Data records:
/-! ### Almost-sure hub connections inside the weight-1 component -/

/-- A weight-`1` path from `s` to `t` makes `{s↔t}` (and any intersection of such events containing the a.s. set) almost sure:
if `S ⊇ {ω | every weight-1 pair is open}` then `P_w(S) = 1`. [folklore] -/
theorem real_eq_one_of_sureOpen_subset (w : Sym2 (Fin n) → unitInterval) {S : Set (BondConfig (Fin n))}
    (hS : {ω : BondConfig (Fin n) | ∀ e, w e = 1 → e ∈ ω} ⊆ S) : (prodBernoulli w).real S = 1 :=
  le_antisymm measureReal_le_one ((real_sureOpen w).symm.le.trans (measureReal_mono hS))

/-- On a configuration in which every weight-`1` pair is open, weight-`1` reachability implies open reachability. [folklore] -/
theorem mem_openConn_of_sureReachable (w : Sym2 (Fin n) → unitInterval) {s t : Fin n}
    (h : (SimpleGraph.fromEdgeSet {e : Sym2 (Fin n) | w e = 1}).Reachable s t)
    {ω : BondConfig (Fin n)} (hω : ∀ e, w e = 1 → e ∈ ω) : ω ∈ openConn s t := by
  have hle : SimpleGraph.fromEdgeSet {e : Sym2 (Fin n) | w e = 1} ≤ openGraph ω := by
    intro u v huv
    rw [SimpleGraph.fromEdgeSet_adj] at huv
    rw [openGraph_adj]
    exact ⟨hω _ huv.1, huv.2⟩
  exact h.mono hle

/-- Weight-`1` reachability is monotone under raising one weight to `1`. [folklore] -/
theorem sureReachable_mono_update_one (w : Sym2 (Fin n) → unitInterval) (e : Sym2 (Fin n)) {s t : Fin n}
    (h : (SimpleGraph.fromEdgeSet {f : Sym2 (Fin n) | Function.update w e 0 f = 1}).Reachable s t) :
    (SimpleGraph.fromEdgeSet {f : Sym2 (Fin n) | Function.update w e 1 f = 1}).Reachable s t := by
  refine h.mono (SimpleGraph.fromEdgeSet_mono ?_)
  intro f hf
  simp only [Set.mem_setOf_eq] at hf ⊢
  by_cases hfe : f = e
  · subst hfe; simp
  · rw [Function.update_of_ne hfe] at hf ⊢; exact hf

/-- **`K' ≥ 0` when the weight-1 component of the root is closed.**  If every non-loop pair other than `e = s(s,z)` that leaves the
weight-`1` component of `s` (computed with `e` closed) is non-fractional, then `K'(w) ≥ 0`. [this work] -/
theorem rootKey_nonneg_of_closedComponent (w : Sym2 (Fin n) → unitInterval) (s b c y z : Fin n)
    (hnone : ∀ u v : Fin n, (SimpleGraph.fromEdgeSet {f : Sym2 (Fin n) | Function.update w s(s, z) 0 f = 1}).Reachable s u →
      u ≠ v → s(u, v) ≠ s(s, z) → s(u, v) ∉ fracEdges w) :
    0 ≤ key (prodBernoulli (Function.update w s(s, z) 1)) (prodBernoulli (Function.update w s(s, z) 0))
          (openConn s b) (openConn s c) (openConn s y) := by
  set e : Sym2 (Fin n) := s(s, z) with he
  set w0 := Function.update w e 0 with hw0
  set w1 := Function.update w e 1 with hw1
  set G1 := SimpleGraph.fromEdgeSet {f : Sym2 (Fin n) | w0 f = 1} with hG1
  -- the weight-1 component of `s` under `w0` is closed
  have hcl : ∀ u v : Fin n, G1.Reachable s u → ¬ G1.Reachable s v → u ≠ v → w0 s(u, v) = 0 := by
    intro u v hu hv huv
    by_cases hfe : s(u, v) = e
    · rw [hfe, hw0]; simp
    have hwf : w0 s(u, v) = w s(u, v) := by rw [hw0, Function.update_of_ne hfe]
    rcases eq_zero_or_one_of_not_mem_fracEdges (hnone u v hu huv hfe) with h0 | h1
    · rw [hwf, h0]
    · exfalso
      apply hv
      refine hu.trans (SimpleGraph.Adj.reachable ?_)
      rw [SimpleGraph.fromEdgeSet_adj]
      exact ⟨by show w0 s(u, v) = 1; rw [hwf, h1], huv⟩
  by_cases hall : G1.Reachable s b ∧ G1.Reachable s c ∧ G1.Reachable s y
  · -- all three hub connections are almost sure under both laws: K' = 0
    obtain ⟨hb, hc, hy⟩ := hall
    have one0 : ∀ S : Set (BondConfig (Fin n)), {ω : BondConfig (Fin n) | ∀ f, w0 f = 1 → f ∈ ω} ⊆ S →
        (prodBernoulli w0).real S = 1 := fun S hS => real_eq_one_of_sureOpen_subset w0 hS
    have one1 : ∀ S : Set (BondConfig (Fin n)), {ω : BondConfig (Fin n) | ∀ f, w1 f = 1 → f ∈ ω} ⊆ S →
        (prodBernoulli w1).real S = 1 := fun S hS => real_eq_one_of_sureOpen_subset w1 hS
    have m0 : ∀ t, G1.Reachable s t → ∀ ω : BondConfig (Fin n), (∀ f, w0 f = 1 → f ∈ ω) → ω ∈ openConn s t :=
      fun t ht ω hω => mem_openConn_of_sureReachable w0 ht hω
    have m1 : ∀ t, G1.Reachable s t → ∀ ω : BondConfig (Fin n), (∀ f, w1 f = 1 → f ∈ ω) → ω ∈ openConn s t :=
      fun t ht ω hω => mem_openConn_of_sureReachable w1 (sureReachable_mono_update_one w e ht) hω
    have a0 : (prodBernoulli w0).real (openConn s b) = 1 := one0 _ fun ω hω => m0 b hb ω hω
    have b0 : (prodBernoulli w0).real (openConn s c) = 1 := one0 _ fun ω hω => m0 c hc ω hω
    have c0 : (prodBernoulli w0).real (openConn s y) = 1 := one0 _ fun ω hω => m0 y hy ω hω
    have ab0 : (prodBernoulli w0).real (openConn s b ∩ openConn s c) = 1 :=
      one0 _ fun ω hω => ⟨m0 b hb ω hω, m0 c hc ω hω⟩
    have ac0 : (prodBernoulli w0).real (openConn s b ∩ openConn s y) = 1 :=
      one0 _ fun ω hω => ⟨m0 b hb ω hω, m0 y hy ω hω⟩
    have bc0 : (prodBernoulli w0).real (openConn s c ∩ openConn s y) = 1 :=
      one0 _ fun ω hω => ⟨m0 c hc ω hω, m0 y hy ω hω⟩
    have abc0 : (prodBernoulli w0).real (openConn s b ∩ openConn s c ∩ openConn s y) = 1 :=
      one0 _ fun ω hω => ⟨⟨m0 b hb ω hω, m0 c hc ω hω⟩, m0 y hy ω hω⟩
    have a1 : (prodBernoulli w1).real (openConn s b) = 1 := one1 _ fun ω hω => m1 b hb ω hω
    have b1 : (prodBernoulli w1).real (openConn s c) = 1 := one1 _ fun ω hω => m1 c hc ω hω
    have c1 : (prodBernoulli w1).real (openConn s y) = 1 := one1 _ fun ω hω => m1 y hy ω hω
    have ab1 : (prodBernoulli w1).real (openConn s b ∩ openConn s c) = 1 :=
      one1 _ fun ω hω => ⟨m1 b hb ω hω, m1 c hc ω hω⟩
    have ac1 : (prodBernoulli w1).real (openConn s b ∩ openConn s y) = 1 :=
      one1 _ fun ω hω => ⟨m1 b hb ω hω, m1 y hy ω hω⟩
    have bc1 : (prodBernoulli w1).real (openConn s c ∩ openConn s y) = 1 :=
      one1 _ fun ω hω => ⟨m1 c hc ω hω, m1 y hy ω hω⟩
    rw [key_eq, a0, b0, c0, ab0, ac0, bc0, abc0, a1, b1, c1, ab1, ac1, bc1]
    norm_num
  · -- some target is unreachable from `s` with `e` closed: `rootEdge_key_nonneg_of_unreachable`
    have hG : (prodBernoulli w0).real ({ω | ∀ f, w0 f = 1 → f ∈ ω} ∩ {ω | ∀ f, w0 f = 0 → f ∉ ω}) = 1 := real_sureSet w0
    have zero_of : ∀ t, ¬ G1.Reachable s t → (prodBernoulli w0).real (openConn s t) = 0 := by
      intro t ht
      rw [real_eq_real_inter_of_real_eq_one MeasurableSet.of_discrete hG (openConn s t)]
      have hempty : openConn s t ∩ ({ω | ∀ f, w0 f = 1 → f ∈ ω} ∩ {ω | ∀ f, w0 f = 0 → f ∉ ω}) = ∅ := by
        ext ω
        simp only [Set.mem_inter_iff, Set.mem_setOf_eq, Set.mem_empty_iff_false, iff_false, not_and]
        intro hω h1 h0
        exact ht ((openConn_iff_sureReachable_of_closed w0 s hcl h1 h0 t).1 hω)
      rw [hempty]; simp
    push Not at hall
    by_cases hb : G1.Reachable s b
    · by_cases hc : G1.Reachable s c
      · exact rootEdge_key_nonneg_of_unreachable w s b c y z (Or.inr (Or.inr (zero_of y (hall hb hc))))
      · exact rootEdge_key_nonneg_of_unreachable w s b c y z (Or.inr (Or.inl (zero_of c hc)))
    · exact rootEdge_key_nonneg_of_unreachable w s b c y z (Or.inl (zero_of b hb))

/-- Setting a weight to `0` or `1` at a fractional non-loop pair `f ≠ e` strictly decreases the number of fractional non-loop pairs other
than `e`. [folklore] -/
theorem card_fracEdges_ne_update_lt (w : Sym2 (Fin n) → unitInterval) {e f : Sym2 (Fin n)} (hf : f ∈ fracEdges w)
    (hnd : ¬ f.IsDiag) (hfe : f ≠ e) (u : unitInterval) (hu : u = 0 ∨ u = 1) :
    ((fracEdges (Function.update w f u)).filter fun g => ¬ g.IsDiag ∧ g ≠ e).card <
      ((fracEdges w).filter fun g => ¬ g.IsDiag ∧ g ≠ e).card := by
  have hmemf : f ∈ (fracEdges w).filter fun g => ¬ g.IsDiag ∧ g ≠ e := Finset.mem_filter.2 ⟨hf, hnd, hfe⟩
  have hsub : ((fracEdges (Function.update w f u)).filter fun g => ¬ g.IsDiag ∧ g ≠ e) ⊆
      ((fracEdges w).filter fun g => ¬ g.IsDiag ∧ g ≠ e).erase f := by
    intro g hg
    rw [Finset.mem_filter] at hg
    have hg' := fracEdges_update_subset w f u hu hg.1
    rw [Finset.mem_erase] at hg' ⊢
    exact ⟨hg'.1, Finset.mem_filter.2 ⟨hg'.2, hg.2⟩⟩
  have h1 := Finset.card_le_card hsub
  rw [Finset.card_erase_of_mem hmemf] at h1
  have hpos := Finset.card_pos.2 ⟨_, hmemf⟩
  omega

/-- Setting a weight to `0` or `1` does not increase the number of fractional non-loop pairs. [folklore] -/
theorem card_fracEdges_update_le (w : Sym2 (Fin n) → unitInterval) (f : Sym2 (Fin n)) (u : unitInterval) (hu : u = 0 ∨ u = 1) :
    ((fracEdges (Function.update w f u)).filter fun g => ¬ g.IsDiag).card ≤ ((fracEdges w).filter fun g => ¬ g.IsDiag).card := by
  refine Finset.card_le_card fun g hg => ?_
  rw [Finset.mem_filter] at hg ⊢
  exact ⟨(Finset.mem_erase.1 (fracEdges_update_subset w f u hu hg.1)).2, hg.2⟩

Try it: Scan the material above. Extract every line in which the word "number" occurs.

Your solution:
/-- Setting a weight to `0` or `1` at a fractional non-loop pair `f ≠ e` strictly decreases the number of fractional non-loop pairs other
/-- Setting a weight to `0` or `1` does not increase the number of fractional non-loop pairs. [folklore] -/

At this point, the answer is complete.